What is expected: Print the listing exactly, but only as far as the line containing "not on further". The first line and that line are both included.

Supplied material:
^^^^^^^^^^^^^^^^

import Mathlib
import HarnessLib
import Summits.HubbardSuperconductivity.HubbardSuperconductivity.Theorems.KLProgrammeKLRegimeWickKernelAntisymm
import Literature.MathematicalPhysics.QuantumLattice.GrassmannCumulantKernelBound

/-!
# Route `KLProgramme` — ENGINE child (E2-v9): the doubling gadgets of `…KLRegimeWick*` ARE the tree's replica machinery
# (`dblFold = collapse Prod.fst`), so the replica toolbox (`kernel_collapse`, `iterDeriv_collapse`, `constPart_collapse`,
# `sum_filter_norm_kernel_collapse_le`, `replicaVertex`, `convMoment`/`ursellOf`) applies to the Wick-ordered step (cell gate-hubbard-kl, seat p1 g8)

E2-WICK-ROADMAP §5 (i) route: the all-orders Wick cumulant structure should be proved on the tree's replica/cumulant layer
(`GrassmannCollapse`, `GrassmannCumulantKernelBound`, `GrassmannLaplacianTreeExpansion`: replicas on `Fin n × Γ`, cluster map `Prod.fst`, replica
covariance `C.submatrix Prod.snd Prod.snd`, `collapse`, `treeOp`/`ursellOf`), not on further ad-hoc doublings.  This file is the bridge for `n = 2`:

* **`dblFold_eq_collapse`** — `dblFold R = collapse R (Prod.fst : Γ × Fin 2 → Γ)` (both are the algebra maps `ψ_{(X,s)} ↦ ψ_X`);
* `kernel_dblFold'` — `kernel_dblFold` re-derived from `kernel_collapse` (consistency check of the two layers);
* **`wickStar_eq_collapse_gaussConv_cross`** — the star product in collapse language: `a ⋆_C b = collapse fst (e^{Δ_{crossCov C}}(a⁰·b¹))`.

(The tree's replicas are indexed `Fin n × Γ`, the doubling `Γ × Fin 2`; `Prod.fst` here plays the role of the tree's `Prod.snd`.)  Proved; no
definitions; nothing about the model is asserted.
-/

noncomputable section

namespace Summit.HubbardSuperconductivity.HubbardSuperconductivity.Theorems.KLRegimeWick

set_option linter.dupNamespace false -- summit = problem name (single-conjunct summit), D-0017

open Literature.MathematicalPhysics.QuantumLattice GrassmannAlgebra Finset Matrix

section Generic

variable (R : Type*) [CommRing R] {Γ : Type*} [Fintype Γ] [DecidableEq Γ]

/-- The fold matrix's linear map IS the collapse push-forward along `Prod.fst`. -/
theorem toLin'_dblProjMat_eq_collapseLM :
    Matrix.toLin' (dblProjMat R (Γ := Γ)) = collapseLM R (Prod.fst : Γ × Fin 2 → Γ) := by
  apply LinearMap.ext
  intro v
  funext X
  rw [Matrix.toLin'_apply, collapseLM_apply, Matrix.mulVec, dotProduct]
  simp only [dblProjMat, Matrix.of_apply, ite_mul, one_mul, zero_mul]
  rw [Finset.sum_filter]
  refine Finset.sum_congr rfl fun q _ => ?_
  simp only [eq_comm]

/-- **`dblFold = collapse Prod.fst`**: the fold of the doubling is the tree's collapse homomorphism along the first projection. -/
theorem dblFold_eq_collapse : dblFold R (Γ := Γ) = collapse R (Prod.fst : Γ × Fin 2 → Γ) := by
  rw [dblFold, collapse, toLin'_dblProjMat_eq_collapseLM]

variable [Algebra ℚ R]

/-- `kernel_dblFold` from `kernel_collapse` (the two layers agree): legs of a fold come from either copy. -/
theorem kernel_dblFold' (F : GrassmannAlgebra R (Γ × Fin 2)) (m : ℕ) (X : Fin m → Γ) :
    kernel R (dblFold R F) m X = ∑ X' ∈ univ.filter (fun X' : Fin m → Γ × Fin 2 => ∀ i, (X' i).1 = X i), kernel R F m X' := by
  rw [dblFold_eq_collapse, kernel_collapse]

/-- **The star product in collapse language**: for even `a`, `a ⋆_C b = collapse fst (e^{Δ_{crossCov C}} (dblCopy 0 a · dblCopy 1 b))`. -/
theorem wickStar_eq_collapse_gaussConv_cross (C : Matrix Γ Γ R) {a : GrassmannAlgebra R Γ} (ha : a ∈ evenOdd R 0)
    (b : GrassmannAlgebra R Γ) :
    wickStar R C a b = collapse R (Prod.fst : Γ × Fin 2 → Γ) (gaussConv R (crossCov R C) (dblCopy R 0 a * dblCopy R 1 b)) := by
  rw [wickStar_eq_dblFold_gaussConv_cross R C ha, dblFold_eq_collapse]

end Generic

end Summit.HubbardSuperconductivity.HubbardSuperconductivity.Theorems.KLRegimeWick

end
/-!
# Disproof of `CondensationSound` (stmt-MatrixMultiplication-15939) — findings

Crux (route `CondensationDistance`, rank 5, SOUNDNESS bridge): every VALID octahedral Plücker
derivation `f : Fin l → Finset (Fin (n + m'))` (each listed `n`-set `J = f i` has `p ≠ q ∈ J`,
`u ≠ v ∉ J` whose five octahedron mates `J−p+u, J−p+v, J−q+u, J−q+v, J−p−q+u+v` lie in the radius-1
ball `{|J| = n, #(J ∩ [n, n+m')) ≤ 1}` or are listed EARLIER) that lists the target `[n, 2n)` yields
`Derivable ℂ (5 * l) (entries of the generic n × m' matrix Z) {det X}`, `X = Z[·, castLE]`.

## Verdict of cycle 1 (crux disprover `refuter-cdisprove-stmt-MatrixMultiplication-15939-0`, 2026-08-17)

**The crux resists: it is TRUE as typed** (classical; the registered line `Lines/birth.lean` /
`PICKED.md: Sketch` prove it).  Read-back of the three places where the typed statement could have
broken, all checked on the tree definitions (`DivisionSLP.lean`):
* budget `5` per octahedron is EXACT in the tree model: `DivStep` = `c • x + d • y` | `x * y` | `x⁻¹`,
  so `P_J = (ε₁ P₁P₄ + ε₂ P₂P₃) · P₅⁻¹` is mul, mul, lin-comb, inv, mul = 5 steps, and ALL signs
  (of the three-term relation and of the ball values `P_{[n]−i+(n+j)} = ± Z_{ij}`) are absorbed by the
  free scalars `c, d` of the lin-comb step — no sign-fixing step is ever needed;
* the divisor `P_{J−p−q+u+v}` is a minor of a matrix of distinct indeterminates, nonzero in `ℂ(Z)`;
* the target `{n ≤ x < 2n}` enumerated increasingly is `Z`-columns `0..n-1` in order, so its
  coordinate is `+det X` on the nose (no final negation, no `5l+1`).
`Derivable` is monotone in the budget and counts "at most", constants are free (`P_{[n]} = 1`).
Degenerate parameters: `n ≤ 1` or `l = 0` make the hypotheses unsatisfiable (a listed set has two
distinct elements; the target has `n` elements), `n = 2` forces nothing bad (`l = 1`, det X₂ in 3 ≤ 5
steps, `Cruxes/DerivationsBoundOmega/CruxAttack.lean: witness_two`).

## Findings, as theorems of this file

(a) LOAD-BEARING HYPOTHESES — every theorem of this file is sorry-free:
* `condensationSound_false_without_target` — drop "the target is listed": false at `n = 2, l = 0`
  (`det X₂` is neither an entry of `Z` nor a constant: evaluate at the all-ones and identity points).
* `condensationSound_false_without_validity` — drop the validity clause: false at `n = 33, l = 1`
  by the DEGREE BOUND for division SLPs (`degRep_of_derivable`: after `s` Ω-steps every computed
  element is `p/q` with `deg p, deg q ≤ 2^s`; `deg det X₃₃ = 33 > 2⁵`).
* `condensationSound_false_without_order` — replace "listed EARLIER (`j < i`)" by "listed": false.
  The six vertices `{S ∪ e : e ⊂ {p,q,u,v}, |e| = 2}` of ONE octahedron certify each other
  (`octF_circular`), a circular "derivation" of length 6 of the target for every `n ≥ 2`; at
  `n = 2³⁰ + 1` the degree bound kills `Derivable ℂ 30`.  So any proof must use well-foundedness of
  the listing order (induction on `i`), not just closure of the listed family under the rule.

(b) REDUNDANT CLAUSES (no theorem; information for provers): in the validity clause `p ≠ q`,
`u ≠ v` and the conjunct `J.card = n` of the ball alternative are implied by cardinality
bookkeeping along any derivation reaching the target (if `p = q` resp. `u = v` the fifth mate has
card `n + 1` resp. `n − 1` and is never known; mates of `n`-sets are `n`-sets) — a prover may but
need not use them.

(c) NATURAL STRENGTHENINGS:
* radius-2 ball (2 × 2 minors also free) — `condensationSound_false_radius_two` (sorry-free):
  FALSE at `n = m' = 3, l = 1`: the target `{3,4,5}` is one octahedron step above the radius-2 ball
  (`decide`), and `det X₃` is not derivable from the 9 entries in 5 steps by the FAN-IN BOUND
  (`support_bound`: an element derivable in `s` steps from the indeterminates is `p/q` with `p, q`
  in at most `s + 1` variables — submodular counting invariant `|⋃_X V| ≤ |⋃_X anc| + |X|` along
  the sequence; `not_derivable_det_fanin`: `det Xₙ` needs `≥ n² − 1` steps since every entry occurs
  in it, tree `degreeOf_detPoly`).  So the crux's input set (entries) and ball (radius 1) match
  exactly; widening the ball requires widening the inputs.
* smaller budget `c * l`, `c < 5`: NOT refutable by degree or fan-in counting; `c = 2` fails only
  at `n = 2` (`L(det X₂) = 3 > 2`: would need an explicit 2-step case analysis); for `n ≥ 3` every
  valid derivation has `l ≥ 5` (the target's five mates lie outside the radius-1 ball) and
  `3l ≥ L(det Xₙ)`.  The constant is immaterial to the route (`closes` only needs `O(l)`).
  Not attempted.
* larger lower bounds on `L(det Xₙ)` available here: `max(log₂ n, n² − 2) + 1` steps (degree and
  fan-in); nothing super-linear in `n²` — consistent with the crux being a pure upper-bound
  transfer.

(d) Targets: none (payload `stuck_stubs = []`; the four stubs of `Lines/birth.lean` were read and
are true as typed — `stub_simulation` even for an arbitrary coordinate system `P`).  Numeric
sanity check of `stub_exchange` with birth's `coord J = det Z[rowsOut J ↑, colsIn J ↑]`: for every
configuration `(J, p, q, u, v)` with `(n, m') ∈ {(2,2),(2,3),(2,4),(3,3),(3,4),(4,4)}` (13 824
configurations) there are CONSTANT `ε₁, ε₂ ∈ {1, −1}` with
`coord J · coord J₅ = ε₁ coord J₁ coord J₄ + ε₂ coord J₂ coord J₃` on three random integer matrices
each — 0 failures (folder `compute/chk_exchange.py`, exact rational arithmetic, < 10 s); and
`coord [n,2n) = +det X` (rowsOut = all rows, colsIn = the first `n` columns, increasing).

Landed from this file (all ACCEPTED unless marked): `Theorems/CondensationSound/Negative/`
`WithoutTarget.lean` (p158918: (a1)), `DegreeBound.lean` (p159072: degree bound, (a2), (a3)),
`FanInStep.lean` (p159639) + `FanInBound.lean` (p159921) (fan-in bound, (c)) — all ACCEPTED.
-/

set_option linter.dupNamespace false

^^^^^^^^^^^^^^^^

Solution to the problem:
import Mathlib
import HarnessLib
import Summits.HubbardSuperconductivity.HubbardSuperconductivity.Theorems.KLProgrammeKLRegimeWickKernelAntisymm
import Literature.MathematicalPhysics.QuantumLattice.GrassmannCumulantKernelBound

/-!
# Route `KLProgramme` — ENGINE child (E2-v9): the doubling gadgets of `…KLRegimeWick*` ARE the tree's replica machinery
# (`dblFold = collapse Prod.fst`), so the replica toolbox (`kernel_collapse`, `iterDeriv_collapse`, `constPart_collapse`,
# `sum_filter_norm_kernel_collapse_le`, `replicaVertex`, `convMoment`/`ursellOf`) applies to the Wick-ordered step (cell gate-hubbard-kl, seat p1 g8)

E2-WICK-ROADMAP §5 (i) route: the all-orders Wick cumulant structure should be proved on the tree's replica/cumulant layer
(`GrassmannCollapse`, `GrassmannCumulantKernelBound`, `GrassmannLaplacianTreeExpansion`: replicas on `Fin n × Γ`, cluster map `Prod.fst`, replica
covariance `C.submatrix Prod.snd Prod.snd`, `collapse`, `treeOp`/`ursellOf`), not on further ad-hoc doublings.  This file is the bridge for `n = 2`:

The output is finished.